Note the 225.1 in the "selinux-policy-3.13.1-225.1.fc25"
Comment 4 Fedora Update System 2016-12-05 17:01:37 UTC 
selinux-policy-3.13.1-225.1.fc25 has been submitted as an update to Fedora 25. https://bodhi.fedoraproject.org/updates/FEDORA-2016-e3864b8972
Comment 5 David H. Gutteridge 2016-12-05 20:06:45 UTC 
Confirming selinux-policy-3.13.1-225.1.fc25 fixes the issue for me.
Comment 6 Fedora Update System 2016-12-07 02:25:14 UTC 
selinux-policy-3.13.1-225.1.fc25 has been pushed to the Fedora 25 testing repository. If problems still persist, please make note of it in this bug report.
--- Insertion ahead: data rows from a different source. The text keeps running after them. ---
import Summits.BirchSwinnertonDyer.BirchSwinnertonDyer.Theorems.AlignedTransportAtTwoMainConjectureOfRankZeroBSDAtTwoFineRoadCycTorsion
import Summits.BirchSwinnertonDyer.BirchSwinnertonDyer.Theorems.AlignedTransportAtTwoMainConjectureOfRankZeroBSDAtTwoFineRoadLimDescent
import Literature.NumberTheory.EllipticCurves.SelmerCorankAssembly
import Literature.NumberTheory.EllipticCurves.PointDivisibilityProofs
import HarnessLib

/-!
# PERFECT DESCENT §3(v) in the kernel: from `E[2]`-coefficients to `E[2^∞]`-coefficients over `ℚ_∞` —
# `H¹(ℚ_∞, E[2]) ≅ H¹(ℚ_∞, E[2^∞])[2]` and `Sel₀(ℚ_∞, E[2]) ↪ Sel₀(ℚ_∞, E[2^∞])[2]` (the NECESSITY half of (v))

Cell `bsd-f1-sign2`, WIDTH-5 attach seat `bsd-line-att-p5` (gen 4) on line `birth` of crux C2
stmt-BirchSwinnertonDyer-22298 `MainConjectureOfRankZeroBSDAtTwo`; the lead's FREE helper target (c2) of the note
PERFECT-DESCENT.md (att-p2 g4, §3 (v) «From `N` to `E[2^∞]`»; lead division 2026-08-28T04:46:58Z). A `--supports 22298 --as helper`
file. HONEST FRAMING: THEOREMS ONLY — no definition, no named fact, no `sorry`; BSD is NOT proved by any of this.

* §1 (any number field `K`, elliptic `W`, prime `p`, any `H ≤ Γ_K`; the coefficient map `ι : E[p] ↪ E[p^∞]` and
  `ι_* : H¹(H, E[p]) → H¹(H, E[p^∞])` = `resH1Hom (id_H) ι`): `nsmul_coeffMap_eq_zero` (`p · ι_* = 0`),
  **`coeffMap_injective_of_fixedPoints`** (`E[p^∞]^H = 0 ⟹ ι_*` injective: a principal `ι ∘ z = ∂a` has `p·a ∈ E[p^∞]^H = 0`, so
  `a ∈ E[p]`), **`exists_coeffMap_eq_of_nsmul_eq_zero`** (`ι_*` hits every `p`-torsion class: `p φ = ∂a`, `a = p b`, `φ − ∂b` is
  `E[p]`-valued — the cocycle argument of the tree's `exists_torsionToPrimaryH1_eq`, for the subgroup `H`).
* §2 (functoriality of Greenberg's local conditions in the coefficients): `ι_*` commutes with `resOfLe` and `conjH1`, hence
  carries `awayKer`, the fine `strictKer`, `infKer` and the strict / relaxed-at-`∞` fine Selmer groups with `E[p]`-coefficients
  INTO those with `E[p^∞]`-coefficients (`coeffMap_mem_strictSelmerGroupOver_fine`, `…RelaxedInf`).
* §3 (`K = ℚ`, `p = 2`, cyclotomic `κ`, no rational point of order `2`): `E(ℚ_∞)[2^∞] ⊆ E(ℚ(ζ_{2^∞}))[2^∞] = 0` (att-p4 g3
  `CycTorsion.fixedPoints_kerCyclotomicCharacter_geomPrimaryTorsion_eq_bot`) ⟹ **`coeffMap_injective_rat_two`** and
  `range ι_* = H¹(ℚ_∞, E[2^∞])[2]`; **`finite_fineSelmer_twoCoeff_of_finite_twoTorsion`**: if `Sel₀(ℚ_∞, E[2^∞])[2]` is finite
  (statement (A)₂), the whole fine Selmer group `Sel₀(ℚ_∞, E[2])` with `E[2]`-coefficients is finite (= the lead's
  `Hom_{G_∞}(X_{Σ-cs}(ℚ(E[2])_∞), E[2])`, PERFECT-DESCENT §3 (ii)); relaxed-at-`∞` twin. The converse (cokernel of `ι_*` on Selmer
  groups ↪ `⊕_v E(ℚ_{∞,v})[2^∞]/2`) is NOT proved here.

References: R. Greenberg, LNM 1716 (1999) §5 p. 114 (proof of Prop. 5.8: `H¹(·, E[p]) ↠ H¹(·, E[p^∞])[p]`); J.-P. Serre, *Galois
Cohomology* I §2; the lead's PERFECT-DESCENT.md §3 (v) (crux workfile, cell bsd-f1-sign2).
-/

set_option autoImplicit false
-- the Theorems namespace of this sub repeats the summit name by design (D-0017 nested layout)
set_option linter.dupNamespace false

noncomputable section

open scoped Classical

namespace Summit.BirchSwinnertonDyer.BirchSwinnertonDyer.Theorems.AlignedTransportAtTwoFineRoad.TorsionCoefficients

open WeierstrassCurve NumberField IsDedekindDomain Field Literature.NumberTheory.EllipticCurves
  Literature.NumberTheory.EllipticCurves.GreenbergSelmer Literature.NumberTheory.GaloisRepresentations

universe u

/-! ## §1 The coefficient map `ι_* : H¹(H, E[p]) → H¹(H, E[p^∞])` on a subgroup `H ≤ Γ_K` -/

section Generic

variable {K : Type u} [Field K] (W : WeierstrassCurve K) (p : ℕ) [Fact p.Prime] (H : Subgroup (absoluteGaloisGroup K))

omit [Fact p.Prime] in
/-- `ι_* : H¹(H, E[p]) → H¹(H, E[p^∞])` lands in the `p`-torsion: `p · ι_*(c) = 0` (an `E[p]`-valued cocycle is killed by `p`).
[cite: GreenbergLNM1716, §5 p. 114 (proof of Prop. 5.8)] -/
theorem nsmul_coeffMap_eq_zero (c : subgroupH1 H (geomTorsion W (p : ℤ))) :
    p • resH1Hom (ContinuousMonoidHom.id H) (AddSubgroup.inclusion (geomTorsion_le_geomPrimaryTorsion W p))
      (fun _ _ ↦ rfl) c = 0 := by
  obtain ⟨z, rfl⟩ := oneCocycleClass_surjective _ c
  rw [resH1Hom_id_oneCocycleClass]
  refine nsmul_oneCocycleClass_eq_zero _ p fun g ↦ ?_
  rw [contOneCocycles.push_apply, ← map_nsmul]
  have h0 : p • z.1 g = 0 := Subtype.ext (by
    rw [AddSubgroupClass.coe_nsmul, ZeroMemClass.coe_zero]
    exact AddSubgroup.torsionBy.nsmul_iff.mp (z.1 g).2)
  rw [h0, map_zero]

omit [Fact p.Prime] in
/-- **`E[p^∞]^H = 0 ⟹ ι_* : H¹(H, E[p]) → H¹(H, E[p^∞])` is INJECTIVE.** If `ι ∘ z = ∂a` with `a ∈ E[p^∞]`, then
`∂(p·a) = p·(ι ∘ z) = 0`, so `p·a` is `H`-fixed, hence `0`; thus `a ∈ E[p]` and `z = ∂a` already in `E[p]`. (The kernel of `ι_*`
is `E[p^∞]^H/p` in general.) [cite: GreenbergLNM1716, §5 p. 114 (proof of Prop. 5.8: «with finite kernel»)] -/
theorem coeffMap_injective_of_fixedPoints
    (hfix : ∀ m : W.geomPrimaryTorsion p, (∀ h : H, h • m = m) → m = 0) :
    Function.Injective (resH1Hom (ContinuousMonoidHom.id H)
      (AddSubgroup.inclusion (geomTorsion_le_geomPrimaryTorsion W p)) (fun _ _ ↦ rfl) :
        subgroupH1 H (geomTorsion W (p : ℤ)) →+ subgroupH1 H (W.geomPrimaryTorsion p)) := by
  rw [injective_iff_map_eq_zero]
  intro c hc
  obtain ⟨z, rfl⟩ := oneCocycleClass_surjective _ c
  obtain ⟨a, ha⟩ := (CocycleCriteria.resH1Hom_oneCocycleClass_eq_zero_iff _ _ _ z).mp hc
  -- `p • a` is `H`-fixed, hence zero
  have hpa : ∀ h : H, h • (p • a) = p • a := fun h ↦ by
    have e := ha h
    have h0 : p • z.1 (ContinuousMonoidHom.id H h) = 0 := Subtype.ext (by
      rw [AddSubgroupClass.coe_nsmul, ZeroMemClass.coe_zero]
      exact AddSubgroup.torsionBy.nsmul_iff.mp (z.1 _).2)
    have e2 := congrArg (fun m ↦ p • m) e
    simp only at e2
    rw [← map_nsmul, h0, map_zero, smul_sub, smul_comm p h a, eq_comm, sub_eq_zero] at e2
    exact e2
  have hpa0 : p • a = 0 := hfix _ hpa
  -- so `a ∈ E[p]` and `z` is the coboundary of `a` inside `E[p]`
  have ha' : (a : geomPoints W) ∈ geomTorsion W (p : ℤ) :=
    AddSubgroup.torsionBy.nsmul_iff.mpr (by rw [← AddSubgroupClass.coe_nsmul, hpa0, ZeroMemClass.coe_zero])
  refine (oneCocycleClass_eq_zero_iff _ z).mpr ⟨⟨(a : geomPoints W), ha'⟩, fun h ↦ ?_⟩
  apply AddSubgroup.inclusion_injective (geomTorsion_le_geomPrimaryTorsion W p)
  rw [discreteTopRep_ρ_apply, map_sub]
  exact ha h

variable [W.IsElliptic]

/-- **`ι_* : H¹(H, E[p]) → H¹(H, E[p^∞])` hits every `p`-torsion class** (`E(K̄)` is divisible: if `p[φ] = 0` then `p φ = ∂a`,
`a = p b` in `E[p^∞]`, and `φ − ∂b` is `E[p]`-valued) — the cocycle argument of the tree's `exists_torsionToPrimaryH1_eq`, run for the
subgroup `H`. [cite: GreenbergLNM1716, §5 p. 114 (proof of Prop. 5.8)] -/
theorem exists_coeffMap_eq_of_nsmul_eq_zero {x : subgroupH1 H (W.geomPrimaryTorsion p)} (hx : p • x = 0) :
    ∃ y : subgroupH1 H (geomTorsion W (p : ℤ)),
      resH1Hom (ContinuousMonoidHom.id H) (AddSubgroup.inclusion (geomTorsion_le_geomPrimaryTorsion W p))
        (fun _ _ ↦ rfl) y = x := by
  have hdiv : W.zsmul_geomPoints_surjective := W.zsmul_geomPoints_surjective_holds
  obtain ⟨φ, rfl⟩ := oneCocycleClass_surjective _ x
  have h := oneCocycleClass_smul (discreteTopRep H (W.geomPrimaryTorsion p)) (p : ℤ) φ
  conv at h => rhs; rw [Nat.cast_smul_eq_nsmul, hx]
  obtain ⟨a, ha⟩ := (oneCocycleClass_eq_zero_iff _ _).mp h
  have ha' : ∀ σ : H, p • φ.1 σ = (σ : absoluteGaloisGroup K) • a - a := fun σ ↦ by
    rw [← natCast_zsmul]
    exact ha σ
  obtain ⟨b, rfl⟩ := exists_nsmul_eq_geomPrimaryTorsion W p hdiv a
  set φ' := φ - cobCocycle (G := H) b ((W.continuous_smul_geomPrimaryTorsion p b).comp continuous_subtype_val) with hφ'
  have hval : ∀ σ : H, p • φ'.1 σ = 0 := fun σ ↦ by
    change p • (φ.1 σ - ((σ : absoluteGaloisGroup K) • b - b)) = 0
    rw [smul_sub, ha', smul_sub, smul_comm, sub_self]
  have hmem : ∀ σ : H, ((φ'.1 σ : W.geomPrimaryTorsion p) : geomPoints W) ∈ geomTorsion W (p : ℤ) := fun σ ↦
    AddSubgroup.torsionBy.nsmul_iff.mpr (by rw [← AddSubgroupClass.coe_nsmul, hval σ, ZeroMemClass.coe_zero])
  let χ : contOneCocycles (discreteTopRep H (geomTorsion W (p : ℤ))) :=
    contOneCocycles.lift (AddSubgroup.inclusion (geomTorsion_le_geomPrimaryTorsion W p))
      (fun _ _ ↦ rfl) (AddSubgroup.inclusion_injective _) φ' (fun σ ↦ ⟨_, hmem σ⟩) (fun _ ↦ rfl)
  refine ⟨oneCocycleClass _ χ, ?_⟩
  rw [resH1Hom_id_oneCocycleClass, contOneCocycles.push_lift, hφ', oneCocycleClass_sub, oneCocycleClass_cobCocycle,
    sub_zero]

end Generic

/-! ## §2 Greenberg's local conditions are functorial in the coefficients `E[p] ↪ E[p^∞]` -/

section LocalConditions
See https://fedoraproject.org/wiki/QA:Updates_Testing for
instructions on how to install test updates.
You can provide feedback for this update here: https://bodhi.fedoraproject.org/updates/FEDORA-2016-e3864b8972
Comment 7 Fedora Update System 2016-12-08 18:22:16 UTC 
selinux-policy-3.13.1-225.1.fc25 has been pushed to the Fedora 25 stable repository. If problems still persist, please make note of it in this bug report.